Biography
Born in Lyon, France, Cret was educated at that city's École des Beaux-Arts, then in Paris, where he studied at the Atelier of Jean-Louis Pascal. He came to the United States in 1903 to teach at the University of Pennsylvania. Although settled in America, he happened to be in France at the outbreak of World War I. He enlisted and remained in the French army for the duration, for which he was awarded the Croix de Guerre and made an officer in the Legion of Honor.
Cret's practice in America began in 1907. His first major commission, designed with Albert Kelsey, was the Pan-American Union Building (now Organization of American States) in Washington DC (1908–10), a breakthrough that led to many war memorials, civic buildings, court houses, and other solid, official structures.

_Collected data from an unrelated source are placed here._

import Summits.HubbardSuperconductivity.HubbardSuperconductivity.Theorems.AnisotropyChordTransferFibre3RowCBand
import Summits.HubbardSuperconductivity.HubbardSuperconductivity.Theorems.AnisotropyChordTransferFibre3RowCL2N14670

/-!
# Route `AnisotropyChord` / H0 rotor rung, LEVEL 2 row C (KT-2b), BANDED η-FACTORISED SHARP program: the cell `ν ∈ [14670, 15257]/10⁶`, `a ∈ [3/10, 7/20]`

One `(ν, a)`-cell of the `∀L ≥ 128` kernel certificate of the off-pole tail bound (KT-2b″) with the PartN41-E §1 window-shell
cancellation, the η²-factorised evaluation AND the manifold t-band in the `t·R̄` slots (`…RowCBand`: `rowCEFT`):
★ `cellT14670C03000W03500_rowC` : `RowC.rowCCellCheckFT colN14670 3/10 7/20 452/100 157/100 (50, 24) = true` (one kernel `decide`), composed with
`RowC.offPoleTail_of_rowCCheckFT`, the column's X-sum bracket `xsN14670` and p2's `colN14670_check`:
★★ `offPoleTailT_cellN14670C03000W03500`: for EVERY `L ≥ 128` and every ground two-magnon profile (`0 ≤ Δ < 1`) with `ν`, `a` in the cell,
`‖R′‖² − P − lowN ≤ (157/100)·η_eff·(2ε₁ − T⁺)·U`.  (Supersedes the crude/sharp constants of `…RowCL2N/L2S14670…` on this cell.)
Prover seat `hubbard-h0-rotor-p1` g28–g29 (route lead); helper for piece A = stmt-HubbardSuperconductivity-23918 of rung 19089
(`--supports`, helper class).  Nothing here proves superconductivity in the Hubbard model; one kernel-certified piece of ONE
conditional reduction (the GM₃ ∀L certificate, Level-2 row C = KT-2b); the rotor TARGET as originally worded stays FALSE (g15 verdict).
Mathlib + the tree only; no sorry.  Generated by p1 g28–g29 rowc/mkfiles.py (HOME/hubbard-h0-rotor-p1/rowc/).
-/

set_option linter.dupNamespace false
set_option autoImplicit false

open Literature.Analysis.ValidatedNumerics

namespace Summit.HubbardSuperconductivity.HubbardSuperconductivity.Theorems.AnisotropyChord.Transfer.Fibre3.L2.KT2b

open L2.N1

/-- ★ the banded η-factorised sharp row-C `RExpr` cell check passes with `b = 157/100` on `a ∈ [3/10, 7/20]` over the column `colN14670`. -/
theorem cellT14670C03000W03500_rowC :
    RowC.rowCCellCheckFT colN14670 ((3 : ℚ) / 10) ((7 : ℚ) / 20) ((452 : ℚ) / 100) ((157 : ℚ) / 100) (50, 24) = true := by
  decide +kernel

/-- ★★ on this cell, for EVERY `L ≥ 128` and every ground profile: `‖R′‖² − P − lowN ≤ (157/100)·η_eff·(2ε₁ − T⁺)·U`. -/
theorem offPoleTailT_cellN14670C03000W03500 (L : ℕ) [NeZero L] (hL : 128 ≤ L) {Δ lam2 : ℝ} {f : Tor L → ℝ} (hΔ0 : 0 ≤ Δ) (hΔ1 : Δ < 1)
    (hf : IsGroundTwoMagnon L Δ lam2 f)
    (hν1 : (14670 : ℝ) / 1000000 ≤ lam2 / (2 * Real.pi / L) ^ 2) (hν2 : lam2 / (2 * Real.pi / L) ^ 2 ≤ (15257 : ℝ) / 1000000)
    (ha1 : ((3 : ℝ) / 10) ≤ Δ * f (K1 L)) (ha2 : Δ * f (K1 L) ≤ ((7 : ℝ) / 20)) :
    (ip L (resid L Δ f) (resid L Δ f)).re - polePart L Δ f - lowNormPart L Δ f
      ≤ ((157 : ℝ) / 100) * etaEff L lam2 * (2 * eps1 L - Tplus L Δ f) * Uunit L Δ f := by
  have h := RowC.offPoleTail_of_rowCCheckFT L colN14670 ((3 : ℚ) / 10) ((7 : ℚ) / 20) ((452 : ℚ) / 100) ((157 : ℚ) / 100) (50, 24) 1000000
    cellT14670C03000W03500_rowC colN14670_check xsN14670 hL hΔ0 hΔ1 hf
    (by simpa [colN14670] using hν1) (by simpa [colN14670] using hν2) (by push_cast; simpa using ha1) (by push_cast; simpa using ha2)
  simpa using h

end Summit.HubbardSuperconductivity.HubbardSuperconductivity.Theorems.AnisotropyChord.Transfer.Fibre3.L2.KT2b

His work through the 1920s was firmly in the Beaux-Arts tradition, but with the radically simplified classical form of the Folger Shakespeare Library (1929–32), he flexibly adopted and applied monumental classical traditions to modernist innovations. (Bertram Goodhue also falls in that category.) Some of Cret's work is remarkably streamlined and forward-thinking, and includes collaborations with sculptors such as Alfred Bottiau and Leon Hermant. In the late 1920s the architect was brought in as design consultant on Fellheimer and Wagner's magnificent Cincinnati Union Terminal (1929–33), the high-water mark of Art Deco style in the United States. He became an American citizen in 1927.
In 1931 the regents of The University of Texas at Austin commissioned Cret to design a master-plan for the campus, and build the Beaux-Art Main Building (1934–37), the university's signature tower. Cret would go on to collaborate on about twenty buildings on the campus.

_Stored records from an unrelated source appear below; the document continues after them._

/-- **THEOREM 3.15'S EXPANSION CLAUSE, THRESHOLDED READING** (dag-ref-E READ-7 A3 watch): the reading `Thm315RWExpansionPrinted`
with p. 426's standing *"with M and R sufficiently large, so that all the conditions needed in this paper are satisfied"* made an
explicit threshold `M₅ ≤ (geo i).M`, 0 < M₅, BEFORE the member — the shape of `Thm312RWPrinted`'s M₄ and of r1's Theorem-3.10
template — so that the walk factor is evaluated only at M ≥ M₅ > 0 (`walkFactor_pos`).  WEAKER than `Thm315RWExpansionPrinted`
(`thm315RWLargeM_of_expansion`); same constants δ₀, a₀, C, c before i; per-term display = the same READING ((3.99)-pattern at
the unit scale, not printed on p. 432 — see `Thm315RWCorePrinted` for the verbatim core).
[cite: Balaban1985BackgroundPropagators, Thm 3.15 p.432, p.426 (standing «M and R sufficiently large»), Thm 3.9 (3.99) p.413] -/
def Thm315RWExpansionLargeMPrinted {I : Type} (c35 : ℝ) (geo : I → Geometry) (bg : I → Backgrounds)
    (inΛ : ∀ i, (geo i).Site → Prop) (EC : ∀ i, RWKernelExpansion (geo i) (bg i)) : Prop :=
  ∃ M₅ δ₀ a₀ C c : ℝ, 0 < M₅ ∧ 0 < δ₀ ∧ 0 < a₀ ∧ 0 < C ∧ 0 < c ∧
    ∀ i : I, M₅ ≤ (geo i).M → ∀ α₀ : ℝ, 0 < α₀ → (geo i).M * α₀ ≤ a₀ →
      ∀ U : (bg i).Cfg, (bg i).Reg335 c35 α₀ U → (bg i).Reg336 c35 α₀ U →
        (EC i).Converges U ∧ (∀ ω : (EC i).Walk, (EC i).LocDep U ω) ∧
        ∀ (ω : (EC i).Walk) (y y' : (geo i).Site), inΛ i y → inΛ i y' →
          |(EC i).kterm U ω y y'| ≤ walkFactor C c (geo i).M δ₀ ((EC i).wlen ω) ((EC i).wdist ω y y')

Cret's contributions to the railroad industry also included the design of the side fluting on the Burlington's Pioneer Zephyr (debuted in 1934) and the Santa Fe's Super Chief (1936) passenger cars.
Cret won the Gold Medal of the American Institute of Architects in 1938. Ill health forced his resignation from teaching in 1937, and after years of inactivity he died in Philadelphia, Pennsylvania of heart disease.

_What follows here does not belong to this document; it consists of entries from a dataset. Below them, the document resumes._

import Literature.MathematicalPhysics.QuantumFieldTheory.BalabanImbrieJaffe1984to88.BIJ88Eq596Display

/-!
# `BalabanImbrieJaffe1984to88.BIJ88RT54ScalarSubst` — T. Bałaban, J. Imbrie, A. Jaffe, *Effective action and cluster properties of the
abelian Higgs model*, Commun. Math. Phys. **114** (1988) 257–315 [BalabanImbrieJaffe1988], Sect. 5.4 p. 282 [PDF 26] (the paragraph after
(5.4.6)) and Sect. 5.8 (5.8.1) p. 295 [PDF 39]: **THE SUBSTITUTIONS OF THE SCALAR FIELDS IN THE DENSITY DISPLAY, AT MEASURE LEVEL.**
Verbatim, p. 282: *"There are still the phase factors at φ and ψ. We define φ′(x) = φ(x)e^{ie_k(Λ̄₃^{(k)}C_{k,loc}A′)(x)}, ψ′(y) = ψ(y)e^{ie_k(Λ̄₃^{(k)}C_{k,loc}A′)(y)}.
By (2.26), C_{k,loc}(x, b′) approximates the phase factors in (5.4.5), while being independent of □₀. The measure dφ is rotationally invariant, so
we can replace dφ with dφ′ and drop the prime. We have not yet integrated over ψ, so a different density is obtained by replacing ψ′ with ψ.
However, the new density ρ^L_{k+1}(v, ψ) still has the property that ∫dvdψ ρ^L_{k+1}(v, ψ) = [F]."*  p. 295: *"To eliminate most of the linear term
⟨ψ, Q(u_{k+1})φ⟩ in the small field region, we make a translation φ = φ^{(k)} + aL⁻²Λ₇^{(k)}C^{(k)}_{loc}(u_{k+1})Q*(u_{k+1})ψ. (5.8.1)"*.
PROVED for the display `IsDT` of `BIJ88Eq596Display` (line 1 of (5.9.6)): (i) **`isDT_substPhi`** — replacing `φ` in the bracket by `e(φ)` for ANY
family of Lebesgue-preserving measurable equivalences `e` of `ℂ^{T₁}` depending on the term and on all the other variables `({u^{(j)}}, u′, v, ψ)`
does not change the density: instances the ROTATION `φ ↦ φ′ = e^{ie_kλ}φ` with a field-dependent phase (`isDT_rotatePhi`: *"The measure dφ is
rotationally invariant, so we can replace dφ with dφ′ and drop the prime"*) and the TRANSLATION (5.8.1) `φ = φ^{(k)} + c(u_{k+1}, ψ)` with a field- and
`ψ`-dependent shift (`isDT_translatePhi`); (ii) **THE RENAMING `ψ′ → ψ` GIVES A NEW DENSITY WITH THE SAME INTEGRALS AGAINST ψ-ROTATION-INVARIANT
TEST FUNCTIONS** (`integral_eq_of_rename`): if the old bracket is `J₁ = J₂(…, ψ′)` with `ψ′ = e^{ie_kλ}ψ` (`λ` depending on `{u^{(j)}}, u′, v` only) and
`ρ₁`, `ρ₂` are the densities of the displays with brackets `J₁`, `J₂` (`ρ₂` = *"replacing ψ′ with ψ"*), then `∫dvdψ ρ₂ g = ∫dvdψ ρ₁ g` for every
bounded measurable `g` with `g(v, e^{iμ}ψ) = g(v, ψ)` — in particular **`∫dvdψ ρ₂ = ∫dvdψ ρ₁`** (`= [F]` by gens 5–8: *"the new density still has the
property that ∫dvdψ ρ^L_{k+1} = [F]"*), while `ρ₂ ≠ ρ₁` in general (*"a different density is obtained"*; nothing more is claimed).  Seat p34 gen 9,
file 2 (own lineage = the C1/C2 renormalization-transformation line).

statement-level skeleton of published theorems with citation tags; proofs where landed; nothing here is a claim about the Yang–Mills mass gap

PDF held: `paper:balaban1988-cmp114-bij-abelian-higgs-effective-action` (journal page = PDF page + 256); p. 282 [PDF 26] re-read this session as an
image (r16's render `HOME/lit-balaban-r16/renders/cmp114/original-p026-x2.png`), p. 295 [PDF 39] from the text layer (`lit read … --pages 39-43`; the
display (5.8.1) itself is garbled there and is quoted after row C2.Eq5.8.1-5.8.3 of r16's ROWS-C2-part2, read by r16 on the image).
CITATION HEADER (lean-in-tree rule).  Part of the lit-balaban TYPED SKELETON (HOME `run/shared/lean/pub/lit-balaban/`), PHASE-2 proof seat p34
gen 9 (unit `lit-balaban-p34-g9`; TAKING line HOME/STATUS.md 2026-08-21T21:12:57Z).  Rows served: **`C2.Eq5.4.1-5.4.6`** (the p. 282 measure sentences;
owner r16; field-level companions: r18's (4.16) `bgGaugePhi`, r16 g8's `BIJ88RotationResidual282`), **`C2.Eq5.8.1-5.8.3`** member (5.8.1) at measure
level (field level: p02's `BIJ88ScalarTransl582.transl581_eq`, `BIJ88ScalarSummary583`), `C2.Eq5.9.6` (operations between (5.3.6) and (5.9.6)).

THE READING.  In `IsDT ν terms Λ Qu J ρ̃` the bracket `J_t({u^{(j)}}, u′, v, φ, ψ)` is integrated `∫dv′∫ν(du)∫Π𝒟u^{(j)}∫dψ∫𝒟φ` with `𝒟φ` innermost, so a
substitution of `φ` depending on all the other variables is a change of variables in the innermost integral at fixed values of the others, and a
rotation of `ψ` depending on `({u^{(j)}}, u′, v)` one in the `dψ`-integral at fixed outer variables (Mathlib's `MeasurePreserving.integral_comp'`
for measurable equivalences — no measurability or integrability of the bracket is needed).  Rotations = r18's `rotField`/`twist` by a
`U(1)`-valued site field (`measurePreserving_rotField`), translations = Mathlib's `MeasurableEquiv.addRight` (`measurePreserving_add_right` for the
Lebesgue = additive Haar measure of `ℂ^{T₁}`).

WHAT IS PROVED (theorems only; 0 `sorry`; no def, no `Prop`-valued fact; standard axioms).  §1 `isDT_substPhi` (general), `isDT_rotatePhi` (p. 282),
`isDT_translatePhi` ((5.8.1)); §2 `term_rename_eq` (one term), **`integral_eq_of_rename`**, `integral_eq_of_rename_one` (p. 282, the new density).
NOT DONE HERE (honest scope).  The identification of the phases with `e_k(Λ̄₃^{(k)}C_{k,loc}A′)` and of the shift with `aL⁻²Λ₇^{(k)}C^{(k)}_{loc}(u_{k+1})Q*(u_{k+1})ψ`
(E-level data of the rows above; here they are arbitrary measurable-in-nothing families — no measurability is even needed), the existence of
the renamed density for a given bracket (file `BIJ88Eq596Exists` of this seat), the identities (5.4.x)/(5.8.2)–(5.8.3) rewriting the bracket
(`IsDT.congr`), `[F]` itself (gens 5–8: `BIJ88RT51NoChange.bracket_eq_integral_of_isRT511`), bounds.  Imports `BIJ88Eq596Display` only.
-/

namespace Literature.MathematicalPhysics.QuantumFieldTheory.BalabanImbrieJaffe1984to88.BIJ88RT54ScalarSubst

open Literature.MathematicalPhysics.QuantumFieldTheory.Balaban1983to89
open BIJ88Sect3Statements (U1 toC)
open BIJ85Sect1Model (HiggsField)
open BIJ85RT33 (twist twist_apply)
open BIJ88RenormTransf311 (axialMeasure rotField rotField_apply measurePreserving_rotField)
open BIJ88InductiveForm41 (Prev prevMeasure)
open BIJ85BlockAveragesTorus (qU)
open BIJ88Eq596Display (uCut vCut IsDT)
open scoped BigOperators ENNReal
open _root_.MeasureTheory _root_.MeasureTheory.Measure Complex Function

noncomputable section

variable {P : Params} {k : ℕ}

/-! ## §1 Substitutions of the fine scalar field `φ` -/

section Phi

variable {ι : Type*} {ν : Measure (GaugeField P k U1)} {terms : Finset ι} {Λ : ι → Finset (PBond P (k+1))}
variable {Qu : GaugeField P k U1 → GaugeField P (k+1) U1}
variable {J : ι → Prev P k → GaugeField P k U1 → GaugeField P (k+1) U1 → HiggsField P k → HiggsField P (k+1) → ℂ}
variable {ρL : GaugeField P (k+1) U1 → HiggsField P (k+1) → ℂ}

/-- **SUBSTITUTING THE FINE SCALAR FIELD IN THE BRACKET**: for any family `e_t({u^{(j)}}, u′, v, ψ)` of measurable equivalences of `ℂ^{T₁}` preserving
`𝒟φ`, a density satisfying line 1 of (5.9.6) with bracket `J` satisfies it with the bracket `({u^{(j)}}, u′, v, φ, ψ) ↦ J_t({u^{(j)}}, u′, v, e_t(…)(φ), ψ)`
— the change of variables `φ = e(φ^{(k)})` in the innermost integral, at fixed values of all other variables (no hypothesis on `J`).
[cite: BalabanImbrieJaffe1988, (5.8.1) p.295] -/
theorem isDT_substPhi (e : ι → Prev P k → GaugeField P k U1 → GaugeField P (k+1) U1 → HiggsField P (k+1) → (HiggsField P k ≃ᵐ HiggsField P k))
    (he : ∀ t ∈ terms, ∀ prev u' v ψ, MeasurePreserving (e t prev u' v ψ) (volume : Measure (HiggsField P k)) volume)
    (h : IsDT ν terms Λ Qu J ρL) :
    IsDT ν terms Λ Qu (fun t prev u' v φ ψ => J t prev u' v (e t prev u' v ψ φ) ψ) ρL := by
  intro g hg hb
  rw [h g hg hb]
  refine Finset.sum_congr rfl fun t ht => ?_
  refine integral_congr_ae (ae_of_all _ fun v' => integral_congr_ae (ae_of_all _ fun U => ?_))
  refine integral_congr_ae (ae_of_all _ fun prev => integral_congr_ae (ae_of_all _ fun ψ => ?_))
  dsimp only
  exact ((he t ht prev _ _ ψ).integral_comp' (fun φ => J t prev (uCut Qu (Λ t) U) (vCut Qu (Λ t) U v') φ ψ * g (vCut Qu (Λ t) U v', ψ))).symm

/-- **p. 282: *"The measure dφ is rotationally invariant, so we can replace dφ with dφ′ and drop the prime"*** — PROVED at measure level: for any
family of `U(1)`-valued site fields `λ_t({u^{(j)}}, u′, v, ψ)` (the printed one is `e^{ie_k(Λ̄₃^{(k)}C_{k,loc}A′)}`, a function of `u′ = e^{ie_kA′}`), a
density satisfying line 1 of (5.9.6) with bracket `J` satisfies it with the bracket evaluated at the rotated field `φ′ = λφ` (r18's `twist`;
`𝒟φ`-invariance = r18's `measurePreserving_rotField`). [cite: BalabanImbrieJaffe1988, (5.4.6) p.282] -/
theorem isDT_rotatePhi (lam : ι → Prev P k → GaugeField P k U1 → GaugeField P (k+1) U1 → HiggsField P (k+1) → GaugeTransf P k U1)
    (h : IsDT ν terms Λ Qu J ρL) :
    IsDT ν terms Λ Qu (fun t prev u' v φ ψ => J t prev u' v (twist (lam t prev u' v ψ) φ) ψ) ρL := by
  have h1 := isDT_substPhi (fun t prev u' v ψ => rotField (lam t prev u' v ψ)) (fun t _ prev u' v ψ => measurePreserving_rotField _) h
  refine h1.congr' fun t _ prev u' v φ ψ => ?_
  simp only [rotField_apply]
  rfl

/-- **(5.8.1) AT MEASURE LEVEL — *"we make a translation φ = φ^{(k)} + aL⁻²Λ₇^{(k)}C^{(k)}_{loc}(u_{k+1})Q*(u_{k+1})ψ"***: for any family of shifts
`c_t({u^{(j)}}, u′, v, ψ) ∈ ℂ^{T₁}` (the printed one depends on `u_{k+1} = u_{k+1}(u′, v)` and linearly on `ψ`), a density satisfying line 1 of (5.9.6)
with bracket `J` satisfies it with the bracket evaluated at `φ = φ^{(k)} + c`, the integration variable being `φ^{(k)}` (translation invariance of
the Lebesgue measure `𝒟φ` on `ℂ^{T₁}`, `ψ` fixed in the innermost integral).  After this substitution the `ψ`-Gaussian of (5.1.1) is spread over
the quadratic forms (5.8.2)–(5.8.3) — the reason the bracket of (5.9.6) is carried as one integrand. [cite: BalabanImbrieJaffe1988, (5.8.1) p.295] -/
theorem isDT_translatePhi (c : ι → Prev P k → GaugeField P k U1 → GaugeField P (k+1) U1 → HiggsField P (k+1) → HiggsField P k)
    (h : IsDT ν terms Λ Qu J ρL) :
    IsDT ν terms Λ Qu (fun t prev u' v φ ψ => J t prev u' v (φ + c t prev u' v ψ) ψ) ρL :=
  isDT_substPhi (fun t prev u' v ψ => MeasurableEquiv.addRight (c t prev u' v ψ))
    (fun t _ prev u' v ψ => measurePreserving_add_right volume (c t prev u' v ψ)) h

end Phi

/-! ## §2 The renaming `ψ′ → ψ`: a different density with the same `[F]` -/

section Rename

variable {ι : Type*} {ν : Measure (GaugeField P k U1)} {terms : Finset ι} {Λ : ι → Finset (PBond P (k+1))}
variable {Qu : GaugeField P k U1 → GaugeField P (k+1) U1}
variable {J₁ J₂ : ι → Prev P k → GaugeField P k U1 → GaugeField P (k+1) U1 → HiggsField P k → HiggsField P (k+1) → ℂ}
variable {ρ₁ ρ₂ : GaugeField P (k+1) U1 → HiggsField P (k+1) → ℂ}

/-- kernel: **one term of the display under the renaming** — if `J₁(…, φ, ψ) = J₂(…, φ, λψ)` with `λ = λ_t({u^{(j)}}, u′, v)` and `g(v, μψ) = g(v, ψ)`
for all site phases `μ`, then at fixed outer variables `∫dψ∫𝒟φ J₁(φ, ψ) g(v, ψ) = ∫dψ∫𝒟φ J₂(φ, ψ) g(v, ψ)` (the rotation `ψ ↦ λψ` preserves `dψ`:
r18's `measurePreserving_rotField` at level `k + 1`). [cite: BalabanImbrieJaffe1988, (5.4.6) p.282] -/
theorem term_rename_eq (lam : GaugeTransf P (k+1) U1) {F₁ F₂ : HiggsField P k → HiggsField P (k+1) → ℂ}
    (hF : ∀ φ ψ, F₁ φ ψ = F₂ φ (twist lam ψ)) {g₀ : HiggsField P (k+1) → ℂ} (hg : ∀ ψ, g₀ (twist lam ψ) = g₀ ψ) :
    ∫ ψ, ∫ φ, F₁ φ ψ * g₀ ψ = ∫ ψ, ∫ φ, F₂ φ ψ * g₀ ψ := by
  have e : (fun ψ => ∫ φ, F₁ φ ψ * g₀ ψ) = fun ψ => (fun ψ' => ∫ φ, F₂ φ ψ' * g₀ ψ') (rotField lam ψ) := by
    funext ψ
    have hr : rotField lam ψ = twist lam ψ := by rw [rotField_apply]; rfl
    simp only [hr, hF, hg]
  rw [e]
  exact (measurePreserving_rotField lam).integral_comp' (fun ψ' => ∫ φ, F₂ φ ψ' * g₀ ψ')

/-- **p. 282: *"We have not yet integrated over ψ, so a different density is obtained by replacing ψ′ with ψ. However, the new density
ρ^L_{k+1}(v, ψ) still has the property that ∫dvdψ ρ^L_{k+1}(v, ψ) = [F]"*** — PROVED at measure level, in the sharper form: let the old bracket be
the new one at the rotated block field, `J₁_t({u^{(j)}}, u′, v, φ, ψ) = J₂_t({u^{(j)}}, u′, v, φ, λ_tψ)` with a `U(1)`-valued site field `λ_t({u^{(j)}}, u′, v)`
(printed: `ψ′ = ψe^{ie_k(Λ̄₃^{(k)}C_{k,loc}A′)}`; it may depend on everything but `φ`, `ψ`), and let `ρ₁`, `ρ₂` satisfy line 1 of (5.9.6) with the
brackets `J₁`, `J₂` (same `ν`, terms, cut-offs, `Q`).  Then `∫dvdψ ρ₂ g = ∫dvdψ ρ₁ g` for EVERY bounded measurable test function invariant under the site
rotations of `ψ`, `g(v, μψ) = g(v, ψ)` — the two densities have the same integrals against all gauge-invariant observables of the block fields
(`g ≡ 1`: the same total integral, `integral_eq_of_rename_one`); they differ in general. [cite: BalabanImbrieJaffe1988, (5.4.6) p.282] -/
theorem integral_eq_of_rename (lam : ι → Prev P k → GaugeField P k U1 → GaugeField P (k+1) U1 → GaugeTransf P (k+1) U1)
    (hJ : ∀ t ∈ terms, ∀ prev u' v φ ψ, J₁ t prev u' v φ ψ = J₂ t prev u' v φ (twist (lam t prev u' v) ψ))
    (h₁ : IsDT ν terms Λ Qu J₁ ρ₁) (h₂ : IsDT ν terms Λ Qu J₂ ρ₂)
    {g : GaugeField P (k+1) U1 × HiggsField P (k+1) → ℂ} (hg : Measurable g) (hb : ∃ C : ℝ, ∀ z, ‖g z‖ ≤ C)
    (hginv : ∀ (μ : GaugeTransf P (k+1) U1) v ψ, g (v, twist μ ψ) = g (v, ψ)) :
    ∫ v, ∫ ψ, ρ₂ v ψ * g (v, ψ) ∂volume ∂fieldMeasure P (k+1) U1 = ∫ v, ∫ ψ, ρ₁ v ψ * g (v, ψ) ∂volume ∂fieldMeasure P (k+1) U1 := by
  rw [h₁ g hg hb, h₂ g hg hb]
  refine Finset.sum_congr rfl fun t ht => ?_
  refine integral_congr_ae (ae_of_all _ fun v' => integral_congr_ae (ae_of_all _ fun U => ?_))
  refine integral_congr_ae (ae_of_all _ fun prev => ?_)
  dsimp only
  exact (term_rename_eq (lam t prev (uCut Qu (Λ t) U) (vCut Qu (Λ t) U v'))
    (fun φ ψ => hJ t ht prev _ _ φ ψ) (fun ψ => hginv _ _ ψ)).symm

/-- **∫dvdψ ρ₂ = ∫dvdψ ρ₁** — *"the new density ρ^L_{k+1}(v, ψ) still has the property that ∫dvdψ ρ^L_{k+1}(v, ψ) = [F]"* (the old one had it:
gens 5–8, `BIJ88RT51NoChange.bracket_eq_integral_of_isRT511` with `BIJ88RT52Restrictions.integral_eq_of_isRD_const` along the operations).
[cite: BalabanImbrieJaffe1988, (5.4.6) p.282] -/
theorem integral_eq_of_rename_one (lam : ι → Prev P k → GaugeField P k U1 → GaugeField P (k+1) U1 → GaugeTransf P (k+1) U1)
    (hJ : ∀ t ∈ terms, ∀ prev u' v φ ψ, J₁ t prev u' v φ ψ = J₂ t prev u' v φ (twist (lam t prev u' v) ψ))
    (h₁ : IsDT ν terms Λ Qu J₁ ρ₁) (h₂ : IsDT ν terms Λ Qu J₂ ρ₂) :
    ∫ v, ∫ ψ, ρ₂ v ψ ∂volume ∂fieldMeasure P (k+1) U1 = ∫ v, ∫ ψ, ρ₁ v ψ ∂volume ∂fieldMeasure P (k+1) U1 := by
  have h := integral_eq_of_rename lam hJ h₁ h₂ (g := fun _ => (1 : ℂ)) measurable_const ⟨1, fun _ => by simp⟩ (fun _ _ _ => rfl)
  simpa only [mul_one] using h

/-- **The marginals in `v` of `ρ₂·h` and `ρ₁·h` agree for every rotation-invariant bounded measurable `h(ψ)`** (test functions `g(v)h(ψ)`): e.g. the
`v`-marginals themselves (`h ≡ 1`), or weighted with functions of `|ψ(y)|`. [cite: BalabanImbrieJaffe1988, (5.4.6) p.282] -/
theorem integral_eq_of_rename_prod (lam : ι → Prev P k → GaugeField P k U1 → GaugeField P (k+1) U1 → GaugeTransf P (k+1) U1)
    (hJ : ∀ t ∈ terms, ∀ prev u' v φ ψ, J₁ t prev u' v φ ψ = J₂ t prev u' v φ (twist (lam t prev u' v) ψ))
    (h₁ : IsDT ν terms Λ Qu J₁ ρ₁) (h₂ : IsDT ν terms Λ Qu J₂ ρ₂)
    {g₁ : GaugeField P (k+1) U1 → ℂ} (hg₁ : Measurable g₁) {C₁ : ℝ} (hC₁ : ∀ v, ‖g₁ v‖ ≤ C₁)
    {h₀ : HiggsField P (k+1) → ℂ} (hh₀ : Measurable h₀) {C₂ : ℝ} (hC₂ : ∀ ψ, ‖h₀ ψ‖ ≤ C₂) (hinv : ∀ (μ : GaugeTransf P (k+1) U1) ψ, h₀ (twist μ ψ) = h₀ ψ) :
    ∫ v, ∫ ψ, ρ₂ v ψ * (g₁ v * h₀ ψ) ∂volume ∂fieldMeasure P (k+1) U1 = ∫ v, ∫ ψ, ρ₁ v ψ * (g₁ v * h₀ ψ) ∂volume ∂fieldMeasure P (k+1) U1 := by
  have hC₁' : 0 ≤ C₁ := le_trans (norm_nonneg _) (hC₁ 1)
  refine integral_eq_of_rename lam hJ h₁ h₂ (g := fun z => g₁ z.1 * h₀ z.2) ((hg₁.comp measurable_fst).mul (hh₀.comp measurable_snd))
    ⟨C₁ * C₂, fun z => ?_⟩ (fun μ v ψ => by simp only [hinv])
  rw [norm_mul]
  exact mul_le_mul (hC₁ _) (hC₂ _) (norm_nonneg _) hC₁'

end Rename

end

end Literature.MathematicalPhysics.QuantumFieldTheory.BalabanImbrieJaffe1984to88.BIJ88RT54ScalarSubst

Cret's work was displayed in the exhibit, From the Bastille to Broad Street: The Influence of France on Philadelphia Architecture, at the Athenaeum of Philadelphia in 2011. An exhibit of his train designs, All Aboard! Paul P. Cret's Train Designs, will be at the Athenaeum of Philadelphia July 5-August 24, 2012. With a collection of 17,000 drawings and more than 3,000 photographs, The Athenaeum of Philadelphia has the largest archive of Paul P. Cret materials.